Latest update December 11th, 2024 1:33 AM
Mar 01, 2018 Features / Columnists, Freddie Kissoon
Make no mistake; the outpouring of emotions for and against President Forbes Burnham will continue long after the present generation passes on. That is how life treats exceptional leaders whether they were good or bad. Last week, there were three expressions on Forbes Burnham. Last Sunday, this newspaper published an editorial on him that was an intense panegyric that did not carry any negative sentiments or condemnatory observations. A panegyric is what it is – full praise and deep appreciation.
In another newspaper, the Stabroek News, the same Sunday there was an interview with the daughter of Frank Noel, one of the well known names from the seventies when Mr. Burnham was president. Mr. Frank Noel was one of the most visible and powerfully placed bureaucrats in the government at the time.

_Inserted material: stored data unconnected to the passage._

end Literature.MathematicalPhysics.QuantumFieldTheory.Balaban1983to89.B15Prop1ParametricZeroBranch

end
/-- **the `Q_R`-packaging law** (TorusW §9's abstract law, re-derived since it is private there): `J_R`-closeness
`‖X′ − J_R X J_Rᴴ‖ ≤ r` and averaging-weight defects `≤ K` give `‖Q_R X′ Q_Rᴴ − R^{−d}X‖ ≤ R^{−d}(r + 2K)`. [folklore] -/
private theorem opNorm_Qavg_conj_sub_le' (hR : 1 ≤ R)
    (X' : Matrix (Tor (fine (R * N) M) × Fin d) (Tor (fine (R * N) M) × Fin d) ℂ)
    (X : Matrix (Tor (fine N M) × Fin d) (Tor (fine N M) × Fin d) ℂ) {r K : ℝ} (hr : 0 ≤ r) (hK : 0 ≤ K)
    (hrate : ‖X' - Jmat N R M * X * (Jmat N R M)ᴴ‖ ≤ r)
    (h1 : ‖(mulOp N M (uCen N R M) - 1) * X‖ ≤ K) (h2 : ‖X * (mulOp N M (star (uCen N R M)) - 1)‖ ≤ K) :
    ‖Qavg N R M * X' * (Qavg N R M)ᴴ - ((R : ℂ) ^ d)⁻¹ • X‖ ≤ ((R : ℝ) ^ d)⁻¹ * (r + 2 * K) := by
  have hRd : (0 : ℝ) < (R : ℝ) ^ d := pow_pos (by exact_mod_cast Nat.pos_of_ne_zero (NeZero.ne R)) d
  have hcc : (Real.sqrt ((R : ℝ) ^ d))⁻¹ * (Real.sqrt ((R : ℝ) ^ d))⁻¹ = ((R : ℝ) ^ d)⁻¹ := by
    rw [← mul_inv, Real.mul_self_sqrt hRd.le]
  have hc2 : ((((Real.sqrt ((R : ℝ) ^ d))⁻¹ : ℝ) : ℂ) * (((Real.sqrt ((R : ℝ) ^ d))⁻¹ : ℝ) : ℂ))
      = ((R : ℂ) ^ d)⁻¹ := by
    rw [← Complex.ofReal_mul, hcc]
    push_cast
    rfl
  have hQJ := Qavg_mul_Jmat N R M
  have hQJt : (Jmat N R M)ᴴ * (Qavg N R M)ᴴ
      = (((Real.sqrt ((R : ℝ) ^ d))⁻¹ : ℝ) : ℂ) • mulOp N M (star (uCen N R M)) := by
    rw [← Matrix.conjTranspose_mul, hQJ, Matrix.conjTranspose_smul, conjTranspose_mulOp']
    congr 1
    exact Complex.conj_ofReal _
  have key : Qavg N R M * (Jmat N R M * X * (Jmat N R M)ᴴ) * (Qavg N R M)ᴴ
      = ((R : ℂ) ^ d)⁻¹ • (mulOp N M (uCen N R M) * X * mulOp N M (star (uCen N R M))) := by
    calc Qavg N R M * (Jmat N R M * X * (Jmat N R M)ᴴ) * (Qavg N R M)ᴴ
        = (Qavg N R M * Jmat N R M) * X * ((Jmat N R M)ᴴ * (Qavg N R M)ᴴ) := by
          simp only [Matrix.mul_assoc]
      _ = ((R : ℂ) ^ d)⁻¹ • (mulOp N M (uCen N R M) * X * mulOp N M (star (uCen N R M))) := by
          rw [hQJ, hQJt, Matrix.smul_mul, Matrix.smul_mul, Matrix.mul_smul, smul_smul, hc2]
  have split : Qavg N R M * X' * (Qavg N R M)ᴴ - ((R : ℂ) ^ d)⁻¹ • X
      = Qavg N R M * (X' - Jmat N R M * X * (Jmat N R M)ᴴ) * (Qavg N R M)ᴴ
        + ((R : ℂ) ^ d)⁻¹ • ((mulOp N M (uCen N R M) - 1) * X * mulOp N M (star (uCen N R M))
          + X * (mulOp N M (star (uCen N R M)) - 1)) := by
    rw [Matrix.mul_sub, Matrix.sub_mul, key, Matrix.sub_mul, Matrix.one_mul, Matrix.sub_mul, Matrix.mul_sub,
      Matrix.mul_one, sub_add_sub_cancel, smul_sub, sub_add_sub_cancel]
  rw [split]
  have hQ := opNorm_Qavg_le N R M
  have hQt : ‖(Qavg N R M)ᴴ‖ ≤ (Real.sqrt ((R : ℝ) ^ d))⁻¹ := by rw [Matrix.l2_opNorm_conjTranspose]; exact hQ
  have hc0 : 0 ≤ (Real.sqrt ((R : ℝ) ^ d))⁻¹ := inv_nonneg.mpr (Real.sqrt_nonneg _)
  have hT1 : ‖Qavg N R M * (X' - Jmat N R M * X * (Jmat N R M)ᴴ) * (Qavg N R M)ᴴ‖ ≤ ((R : ℝ) ^ d)⁻¹ * r := by
    calc ‖Qavg N R M * (X' - Jmat N R M * X * (Jmat N R M)ᴴ) * (Qavg N R M)ᴴ‖
        ≤ ‖Qavg N R M‖ * ‖X' - Jmat N R M * X * (Jmat N R M)ᴴ‖ * ‖(Qavg N R M)ᴴ‖ :=
          (Matrix.l2_opNorm_mul _ _).trans (mul_le_mul_of_nonneg_right (Matrix.l2_opNorm_mul _ _)
            (norm_nonneg _))
      _ ≤ (Real.sqrt ((R : ℝ) ^ d))⁻¹ * r * (Real.sqrt ((R : ℝ) ^ d))⁻¹ :=
          mul_le_mul (mul_le_mul hQ hrate (norm_nonneg _) hc0) hQt (norm_nonneg _) (mul_nonneg hc0 hr)
      _ = ((R : ℝ) ^ d)⁻¹ * r := by rw [mul_comm _ r, mul_assoc, hcc, mul_comm]
  have hT2 : ‖((R : ℂ) ^ d)⁻¹ • ((mulOp N M (uCen N R M) - 1) * X * mulOp N M (star (uCen N R M))
          + X * (mulOp N M (star (uCen N R M)) - 1))‖ ≤ ((R : ℝ) ^ d)⁻¹ * (2 * K) := by
    rw [norm_smul, norm_inv, norm_pow, Complex.norm_natCast]
    refine mul_le_mul_of_nonneg_left ?_ (le_of_lt (inv_pos.mpr hRd))
    have h1' : ‖(mulOp N M (uCen N R M) - 1) * X * mulOp N M (star (uCen N R M))‖ ≤ K * 1 :=
      (Matrix.l2_opNorm_mul _ _).trans
        (mul_le_mul h1 (opNorm_mulOp_star_uCen_le' N R M hR) (norm_nonneg _) hK)
    calc _ ≤ _ := norm_add_le _ _
      _ ≤ K * 1 + K := add_le_add h1' h2
      _ = 2 * K := by ring
  calc _ ≤ _ := norm_add_le _ _
    _ ≤ ((R : ℝ) ^ d)⁻¹ * r + ((R : ℝ) ^ d)⁻¹ * (2 * K) := add_le_add hT1 hT2
    _ = ((R : ℝ) ^ d)⁻¹ * (r + 2 * K) := by ring

omit [NeZero N] [NeZero R] hM in
/-- the constant of King's weighted item for real `θ` against `Q_R`: `CTW + 2·Cdefθ·Cst`. [folklore] -/
def CQWθ (d : ℕ) (a θ : ℝ) : ℝ := CTW d a + 2 * Cdefθ d θ * Cst d a

omit [NeZero N] [NeZero R] hM in
/-- `0 ≤ CQWθ`. [folklore] -/
private theorem CQWθ_nonneg (d : ℕ) (a θ : ℝ) : 0 ≤ CQWθ d a θ := by
  have h1 := (CTW_pos d a).le
  have h2 := Cst_nonneg d a
  have h3 := Cdefθ_nonneg d θ
  unfold CQWθ
  positivity
import Summits.HubbardSuperconductivity.HubbardSuperconductivity.Theorems.AnisotropyChordTransferFibre3FinXDEvalW

/-!
# Route `AnisotropyChord` / H0 rotor rung: FIN per-`L` SIDE-CONDITION cell facts, `L = 21` (GM₃ cells 142–143)

Kernel facts `sdCellAnyZ 21 (49/50) 20 la lb (c, bn, aD) = true` (regime clause `mHole ≥ 0 ∧ facMI·η·(aD + b/(2+cos θ)) < c` on the cell, or vacuity), g5's `xbEval` objects, `decide +kernel`.
Prover seat `hubbard-h0-rotor-p3` g7; helper for piece A = stmt-HubbardSuperconductivity-23918 of rung 19089 (`--supports`, helper class).
WHAT THIS IS NOT: nothing here proves superconductivity in the Hubbard model (rotor TARGET as worded stays FALSE, g15 verdict); kernel facts /
assembly for ONE conditional reduction at one `L`.
-/

set_option linter.dupNamespace false
set_option autoImplicit false

namespace Summit.HubbardSuperconductivity.HubbardSuperconductivity.Theorems.AnisotropyChord.Transfer.Fibre3

namespace FinXD

/-- side-condition cell `[4060234424937194, 4161740285560624]` of `L = 21` (`cert`). [folklore] -/
theorem sd21_142 : sdCellAnyZ 21 (49/50 : ℚ) 20 4060234424937194 4161740285560624 ((1/2 : ℚ), (28 : ℕ), (2/25 : ℚ)) = true := by (rw [← sdCellAnyZW_eq]; decide +kernel)

/-- side-condition cell `[4161740285560624, 4265783792699640]` of `L = 21` (`cert`). [folklore] -/
theorem sd21_143 : sdCellAnyZ 21 (49/50 : ℚ) 20 4161740285560624 4265783792699640 ((1/2 : ℚ), (28 : ℕ), (2/25 : ℚ)) = true := by (rw [← sdCellAnyZW_eq]; decide +kernel)

end FinXD

end Summit.HubbardSuperconductivity.HubbardSuperconductivity.Theorems.AnisotropyChord.Transfer.Fibre3
/-- **`[(0,√3), 2√3/(1+x²)] ∼ [closed unit disc, 2/√3]`**: scale
`3 • [(0,√3), 2/(1+x²)] ≡ 2 • [π]` by the algebraic constant `√3` (the scaling endomorphism
preserves relations), rewrite `3 • [disc, 2/√3] ≡ [disc, 2√3] ≡ 2 • [disc, √3]` (integer multiples
are integrand additivity), and cancel the integer `3` (torsion-freeness of `FormalRep ⧸ relations`).
[Kontsevich–Zagier 2001, §1.2] -/
theorem arctanArc_equivalent_disc (A : IntegralRep 1) (P : IntegralRep 2)
    (hAd : A.domain = {x : Fin 1 → ℝ | 0 < x 0 ∧ x 0 < Real.sqrt 3})
    (hAi : EqOn A.integrand (fun x => 2 * Real.sqrt 3 / (1 + x 0 ^ 2)) A.domain)
    (hPd : P.domain = {z | z 0 ^ 2 + z 1 ^ 2 ≤ 1})
    (hPi : EqOn P.integrand (fun _ => 2 / Real.sqrt 3) P.domain) :
    Equivalent A P := by
  have h3pos : 0 < Real.sqrt 3 := Real.sqrt_pos.2 (by norm_num)
  have h3sq : Real.sqrt 3 ^ 2 = 3 := Real.sq_sqrt (by norm_num)
  -- the rational arc `Ag = [(0,√3), 2/(1+x²)]`
  obtain ⟨Ag, hAgd, hAgi⟩ : ∃ r : IntegralRep 1, r.domain = {x : Fin 1 → ℝ | 0 < x 0 ∧ x 0 < Real.sqrt 3} ∧
      r.integrand = fun x => 2 / (1 + x 0 ^ 2) := by
    refine exists_rep_Ioo₁ isAlgebraic_zero isAlgebraic_sqrt_three (fun v => 2 / (1 + v ^ 2))
      (continuousOn_const.div (by fun_prop) fun v _ => by positivity) ?_
    refine isSemialgebraicFunOn_ratFun₁ ((KZ.isSemialgebraic_setOf_const_lt_apply isAlgebraic_zero 0).inter
      (KZ.isSemialgebraic_setOf_apply_lt_const isAlgebraic_sqrt_three 0)) (C 2) (1 + X 0 ^ 2)
      (fun v => 2 / (1 + v ^ 2)) (fun x _ => ?_) (fun x _ => ?_)
    · simp only [map_add, map_one, map_pow, MvPolynomial.aeval_X]
      positivity
    · simp
  have hrel := three_nsmul_arctanArc_sub_two_nsmul_piRep_mem Ag hAgd (fun x _ => by rw [hAgi])
  -- scale by `√3`
  have hscale := scale_mem_relations (Real.sqrt 3) isAlgebraic_sqrt_three hrel
  rw [map_sub, map_nsmul, map_nsmul, scale_of, scale_of] at hscale
  -- `A ∼ √3 · Ag`
  have hA : of A - of (Ag.constMul (Real.sqrt 3) isAlgebraic_sqrt_three) ∈ relations := by
    refine of_sub_of_mem_relations_of_eqOn (by rw [IntegralRep.domain_constMul, hAgd, hAd])
      fun x hx => ?_
    rw [hAi hx, IntegralRep.integrand_constMul, hAgi]
    ring
  -- `3 • [P] ≡ 2 • [√3 · π]`
  have hP : of P - of (piRep.constMul (2 / Real.sqrt 3) isAlgebraic_two_div_sqrt_three) ∈ relations := by
    refine of_sub_of_mem_relations_of_eqOn (by rw [IntegralRep.domain_constMul, hPd]; rfl)
      fun z hz => ?_
    rw [hPi hz, IntegralRep.integrand_constMul, piRep_integrand]
    ring
  have hP3 : of ((piRep.constMul (2 / Real.sqrt 3) isAlgebraic_two_div_sqrt_three).constMul ((3:ℕ) : ℝ)
      (isAlgebraic_nat 3)) - 3 • of (piRep.constMul (2 / Real.sqrt 3) isAlgebraic_two_div_sqrt_three)
      ∈ relations :=
    (piRep.constMul (2 / Real.sqrt 3) isAlgebraic_two_div_sqrt_three).of_constMul_nat_sub_nsmul_mem_relations 3
  have hP2 : of ((piRep.constMul (Real.sqrt 3) isAlgebraic_sqrt_three).constMul ((2:ℕ) : ℝ)
      (isAlgebraic_nat 2)) - 2 • of (piRep.constMul (Real.sqrt 3) isAlgebraic_sqrt_three) ∈ relations :=
    (piRep.constMul (Real.sqrt 3) isAlgebraic_sqrt_three).of_constMul_nat_sub_nsmul_mem_relations 2
  have hPP : of ((piRep.constMul (2 / Real.sqrt 3) isAlgebraic_two_div_sqrt_three).constMul ((3:ℕ) : ℝ)
      (isAlgebraic_nat 3)) - of ((piRep.constMul (Real.sqrt 3) isAlgebraic_sqrt_three).constMul
      ((2:ℕ) : ℝ) (isAlgebraic_nat 2)) ∈ relations := by
    refine of_sub_of_mem_relations_of_eqOn rfl fun z _ => ?_
    simp only [IntegralRep.integrand_constMul, piRep_integrand, Nat.cast_ofNat, mul_one]
    field_simp
    nlinarith [h3sq]
  -- assemble `3 • ([A] − [P]) ∈ relations`
  refine equivalent_of_nsmul_sub_mem (k := 3) (by norm_num) ?_
  have e : 3 • (of A - of P) =
      3 • (of A - of (Ag.constMul (Real.sqrt 3) isAlgebraic_sqrt_three)) +
      (3 • of (Ag.constMul (Real.sqrt 3) isAlgebraic_sqrt_three) -
        2 • of (piRep.constMul (Real.sqrt 3) isAlgebraic_sqrt_three)) -
      3 • (of P - of (piRep.constMul (2 / Real.sqrt 3) isAlgebraic_two_div_sqrt_three)) +
      (of ((piRep.constMul (2 / Real.sqrt 3) isAlgebraic_two_div_sqrt_three).constMul ((3:ℕ) : ℝ)
        (isAlgebraic_nat 3)) - 3 • of (piRep.constMul (2 / Real.sqrt 3) isAlgebraic_two_div_sqrt_three)) -
      (of ((piRep.constMul (2 / Real.sqrt 3) isAlgebraic_two_div_sqrt_three).constMul ((3:ℕ) : ℝ)
        (isAlgebraic_nat 3)) - of ((piRep.constMul (Real.sqrt 3) isAlgebraic_sqrt_three).constMul
        ((2:ℕ) : ℝ) (isAlgebraic_nat 2))) -
      (of ((piRep.constMul (Real.sqrt 3) isAlgebraic_sqrt_three).constMul ((2:ℕ) : ℝ)
        (isAlgebraic_nat 2)) - 2 • of (piRep.constMul (Real.sqrt 3) isAlgebraic_sqrt_three)) := by
    abel
  rw [e]
  exact relations.sub_mem (relations.sub_mem (relations.add_mem (relations.sub_mem
    (relations.add_mem (relations.nsmul_mem hA 3) hscale) (relations.nsmul_mem hP 3)) hP3) hPP) hP2
/-- **Stub 1a — generic monotone straight-line extraction** (the circuit plumbing behind
Krajíček 1997 / Karchmer–Wigderson interpolation for resolution). Given any line sequence `π`
whose premise indices point backwards, a classification `isOr` of pivot variables (Alice pivot ↦
`∨`, Bob pivot ↦ `∧`) and a leaf labelling of initial lines by an input variable or a constant,
there is a circuit over `{∧₂, ∨₂, 0, 1}` with at most one gate per line whose value at the chosen
output line `r` is the function `val r` defined by the evident recursion along `π` (initial ↦ leaf,
resolve ↦ `∨`/`∧` of the premises' values, weaken ↦ the premise's value). Construction: gate `t` is
`or₂(w, w)` for an input leaf / a weakening (wire `w` of the leaf / premise), `const b` for a constant
leaf, `or₂`/`and₂` of the premise gates for a resolution line; `Circuit.wf` from the backward
premise indices; `val t z := (vals gates z)[t]`. Provable now, size M (tree `GateList.vals`,
`vals_append_singleton`, `getD_vals_append_cons`, `WF.append_singleton`, `toCircuit`). -/
def MonotoneExtraction : Prop :=
  ∀ (ι : Type) (π : List (ResLine ℕ)) (isOr : ℕ → Bool) (leaf : ℕ → ι ⊕ Bool) (r : ℕ),
    r < π.length →
    (∀ t (ht : t < π.length), ∀ i ∈ (π[t]'ht).premises, i < t) →
    ∃ (C : Circuit ι) (val : ℕ → (ι → Bool) → Bool),
      C.IsOver monotoneBasis01 ∧ C.size ≤ π.length ∧ (∀ z, C.eval z = val r z) ∧
      ∀ t (ht : t < π.length) (z : ι → Bool),
        val t z =
          (match (π[t]'ht).rule with
            | .initial => Sum.elim z id (leaf t)
            | .resolve i j v => if isOr v then (val i z || val j z) else (val i z && val j z)
            | .weaken i => val i z)

/-- **Stub 2 — shadow lower bound (the engine; research).** For every rich block split (all
parameters `0 < η, c ≤ 1/8`), every monotone circuit over the vertex variables that accepts the
`kA`-cliques of `A` and rejects the shadows `A ∩ N(y)` of the `kB`-cliques of `B` has size
`≥ n^{ε log₂ n}`, `ε = ε(η,c) > 0`. A monotone SIZE lower bound for Jukna's induced-clique
function `ICLIQUE_{H[A],kA}` on the promise set {cliques} ∪ {shadows} (Jukna 2012 §5 asks for it);
intended engine: Razborov / Alon–Boppana / Cavalar–Kumar–Rossman approximation in the vertex
model with `ℓ = Θ(log n)`-set approximators. Known obstruction (line card): shadows are
intersections of catalogue half-spaces `N(v)`, so per-plucking error is only `n^{-O(1)}` and the
robust-sunflower union bound does not transfer verbatim — a global error accounting is needed.
Consistent with the cheap separators: CNF over `kB`-cliques (`n^{kB}`), `f_j` (`n^{j+1}`) ⇒
`ε ≤ min(c, kB/L)`. -/
def ShadowLowerBound : Prop :=
  ∀ η c : ℝ, 0 < η → η ≤ 1 / 8 → 0 < c → c ≤ 1 / 8 →
    ∃ ε : ℝ, 0 < ε ∧ ∃ n₀ : ℕ, ∀ n ≥ n₀, ∀ (H : SimpleGraph (Fin n)) [DecidableRel H.Adj]
      (A B : Finset (Fin n)) (kA kB : ℕ), RichSplit η c n H A B kA kB →
      ∀ C : Circuit (Fin n), C.IsOver monotoneBasis01 →
        (∀ x : Finset (Fin n), x ⊆ A → H.IsNClique kA x → C.eval (posVec x) = true) →
        (∀ y : Finset (Fin n), y ⊆ B → H.IsNClique kB y → C.eval (shadowVec H A y) = false) →
        (n : ℝ) ^ (ε * Real.logb 2 n) ≤ C.size

/-- **Stub 3 — structured residual (delegated, not attacked by this line).** For SOME admissible
parameters `η, c`, the crux's conclusion holds for the graphs NEITHER of whose sides `G`, `Gᶜ`
admits a rich block split. This class excludes a.a.s. `G(n,½)` (rich on both sides, also with
up to `n/2` junk vertices added) and every 2-Ramsey graph that is random-like at logarithmic
scale on an induced bipartite block of linear size; conjecturally it consists of "super-Ramsey"
graphs (`max(ω,α) < (1+γ)log₂ n`; existence for large `n` ⇔ `R(s,s) ≥ 2^{s/(1+γ)}`, open) and
non-supersaturated near-extremal graphs — for all of which NOTHING beyond brute force
`n^{max(ω,α)+O(1)}` (Disproof.lean `exists_refutation_le_pow_cliqueNum`) is known either way.
It is implied by the crux, vacuous off 2-Ramsey graphs, and is the natural target of the
Prömel–Rödl-core (box-DAG) lines; recommended to tenure as a first-class split of the item. -/
def StructuredResidual : Prop :=
  ∃ η c : ℝ, 0 < η ∧ η ≤ 1 / 8 ∧ 0 < c ∧ c ≤ 1 / 8 ∧
  ∃ ε : ℝ, 0 < ε ∧ ∃ n₀ : ℕ, ∀ n ≥ n₀, ∀ (G : SimpleGraph (Fin n)) [DecidableRel G.Adj],
    (¬ ∃ (A B : Finset (Fin n)) (kA kB : ℕ), RichSplit η c n G A B kA kB) →
    (¬ ∃ (A B : Finset (Fin n)) (kA kB : ℕ), RichSplit η c n Gᶜ A B kA kB) →
    ∀ π₁ π₂ : List (ResLine ℕ),
      IsResRefutation (cliqueCNF n (Nat.clog 2 (n ^ 2)) fun u v => decide (G.Adj u v)) π₁ →
      IsResRefutation (cliqueCNF n (Nat.clog 2 (n ^ 2)) fun u v => decide (Gᶜ.Adj u v)) π₂ →
      (n : ℝ) ^ (ε * Real.logb 2 n) ≤ max (π₁.length : ℝ) (π₂.length : ℝ)

/-! ## Registered stubs -/

/-- **Registered stub 1a — monotone extraction** (`MonotoneExtraction`, stated inline; provable
now, size M; worker target `Theorems/RamseyUncertifiableResolutionUncertaintyMonotoneExtraction.lean`). -/
theorem stub_monotoneExtraction :
    ∀ (ι : Type) (π : List (ResLine ℕ)) (isOr : ℕ → Bool) (leaf : ℕ → ι ⊕ Bool) (r : ℕ),
      r < π.length →
      (∀ t (ht : t < π.length), ∀ i ∈ (π[t]'ht).premises, i < t) →
      ∃ (C : Circuit ι) (val : ℕ → (ι → Bool) → Bool),
        C.IsOver monotoneBasis01 ∧ C.size ≤ π.length ∧ (∀ z, C.eval z = val r z) ∧
        ∀ t (ht : t < π.length) (z : ι → Bool),
          val t z =
            (match (π[t]'ht).rule with
              | .initial => Sum.elim z id (leaf t)
              | .resolve i j v => if isOr v then (val i z || val j z) else (val i z && val j z)
              | .weaken i => val i z) := by
  sorry

/-- **Registered stub 1b — the block-split invariant** (`MonotoneExtraction → BlockInterpolation`,
stated inline with `posVec`/`shadowVec` unfolded; provable now, size M; worker target
`Theorems/RamseyUncertifiableResolutionUncertaintyBlockInterpolation.lean`). Instantiate 1a with
`ι := Fin n`, `isOr w := decide (w / n < kA)` (Alice owns blocks `< kA`; Bob owns the rest and every
junk variable `≥ k·n`), `r :=` the index of an empty clause, and the leaf labelling of an initial
clause `D`: all variables Alice ↦ constant `false`; all variables Bob ↦ constant `true`; otherwise
(`D` is a cross edge axiom `¬x_{i,u} ∨ ¬x_{j,w}` with exactly one Alice literal, `adj u w = false`) ↦
the input `z_u` of its Alice vertex. INVARIANT at line `t` with clause `D` (strong induction on `t`
using the recursion equations of 1a; premise indices `< t` from `IsResDerivation`): (P) for every
injective `α : Fin kA → Fin n` onto a clique that falsifies every Alice literal of `D` (literal
`(i·n+u, b)` with `i < kA` is falsified iff `(α i = u) ≠ b`), `val t (indicator of range α) = true`;
(N) for every injective `β : Fin kB → Fin n` onto a clique that falsifies every Bob literal of `D`
(block `kA + j` read through `β j`; junk variables read `false`), `val t (shadow of range β) = false`.
Leaves by `cliqueCNF_cases` (a clique assignment falsifies no pure axiom of its own side; a cross
axiom's input `z_u` is `1` on cliques through `u` and `0` on shadows of cliques through `w ≁ u`);
`∨` step: `α` falsifies the erased pivot literal of one premise; `∧` step dually; weakening: subset.
At the empty clause every `kA`-clique `x` (`α := x.orderEmbOfFin`) is accepted and every shadow of a
`kB`-clique is rejected. No soundness, no restriction, no width. -/
theorem stub_blockInvariant :
    (∀ (ι : Type) (π : List (ResLine ℕ)) (isOr : ℕ → Bool) (leaf : ℕ → ι ⊕ Bool) (r : ℕ),
      r < π.length →
      (∀ t (ht : t < π.length), ∀ i ∈ (π[t]'ht).premises, i < t) →
      ∃ (C : Circuit ι) (val : ℕ → (ι → Bool) → Bool),
        C.IsOver monotoneBasis01 ∧ C.size ≤ π.length ∧ (∀ z, C.eval z = val r z) ∧
        ∀ t (ht : t < π.length) (z : ι → Bool),
          val t z =
            (match (π[t]'ht).rule with
              | .initial => Sum.elim z id (leaf t)
              | .resolve i j v => if isOr v then (val i z || val j z) else (val i z && val j z)
              | .weaken i => val i z)) →
    ∀ (n : ℕ) (H : SimpleGraph (Fin n)) [DecidableRel H.Adj] (A : Finset (Fin n)) (kA kB : ℕ),
      kA + kB = Nat.clog 2 (n ^ 2) →
      ∀ π : List (ResLine ℕ),
        IsResRefutation (cliqueCNF n (Nat.clog 2 (n ^ 2)) fun u v => decide (H.Adj u v)) π →
        ∃ C : Circuit (Fin n), C.IsOver monotoneBasis01 ∧ C.size ≤ π.length ∧
          (∀ x : Finset (Fin n), H.IsNClique kA x → C.eval (fun v => decide (v ∈ x)) = true) ∧
          (∀ y : Finset (Fin n), H.IsNClique kB y →
            C.eval (fun v => decide (v ∈ A ∧ ∀ w ∈ y, H.Adj v w)) = false) := by
  sorry

/-- Read-back: the two registered stubs 1a, 1b prove the named statements. -/
theorem monotoneExtraction_of_stub : MonotoneExtraction := stub_monotoneExtraction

Cheryl Noel was very caustic in her position on Burnham. The next day, a Guyanese lady in her mid-eighties who currently lives in England, Geralda Dennison, published a letter in this newspaper that was favourable to Burnham. In yesterday’s issue of Kaieteur News, a friend of mine from, Leyland Roopnarine from the diaspora took a condemnatory position on Burnham as a reaction to the Kaieteur News editorial.
Because of the angle I am going to use here, I will omit any commentary on the editorial and Mr. Roopnarine’s missive and focus on how humans approach life using the expressions of Geralda Dennison and Chery Noel, Nigel Hinds and Maurice Arjoon.
The object of the argument here is to remind readers that one of the pitfalls of history is that it is filled with our own way of seeing things based on our experience. Interesting to note when I spoke to Ms. Noel on her interview, she told me that there were reactions from people who didn’t see Burnham the way she did. When she said that to me, I immediately thought of how we humans see life.
When your child or wife or husband was the victim of a nasty hand of a ruler, your emotions will naturally contrast with those who benefitted from the ruler. It was just a few days ago, I carried in one of my columns a conversation I had with my good friends Drs. David Hinds and Nigel Westmaas on one of the daughters of Burnham.
It was clear to me that David understood her position and accepted it that she loved her father and will not judge him in a context of wrong-doing. It appeared to me that David accepted her perspective. I took the position that I understand but cannot accept.
Of Burnham, Dennison wrote; “He was unassuming and at ease with himself. I remember him for his sense of humour, his sense of fun, from my days as a typist in the Government Probation Service, when, in between cases, he would sit at the side of my desk and chat with me, and it helped to make my day.”
Dennison writes in her letter that Burnham meant well but the dreams he had were left to others to see through and they couldn’t cope. Unfortunately, she didn’t elaborate on those opinions. In contrast, Cheryl Noel took the position that Burnham had her father arrested and charged because her father defied Burnham on a position Burnham held. She went on to describe how destructive to the family was Mr. Burnham’s action.
If it is true what she was saying then her father’s plight has an eerie similarity with Maurice Arjoon and I told Ms. Noel about the Arjoon case. I met Mr. Arjoon and his wife one a night as they were passing the 24 hours protest vigil in 2012/2013 we had outside of Parliament that we named, “People’s Parliament.”
This was a reaction to the shooting to death of three unarmed protesters in Linden in July of 2012. They told me that as CEO of New Building Society, Mr. Arjoon rejected President Jagdeo’s demand for the Society to invest in the Berbice bridge project. Mr. Jagdeo reacted angrily and there followed his arrest and charge for fraud.
While his trial was going on, one of Mr. Arjoon’s sons died. How does the historian treat Arjoon’s experience with those who think that Jagdeo did great for Guyana? One guy who is currently writing down his thoughts critical of the EXXON contract in the newspapers is chartered accountant, Nigel Hinds.
Hinds once published a letter in this newspaper castigating me for my anti-Jagdeo commentaries. He thinks Mr. Jagdeo was a great president. But don’t we have here the Arjoon/Noel syndrome? What suffering did Hinds ever endure under Jagdeo? The answer is none.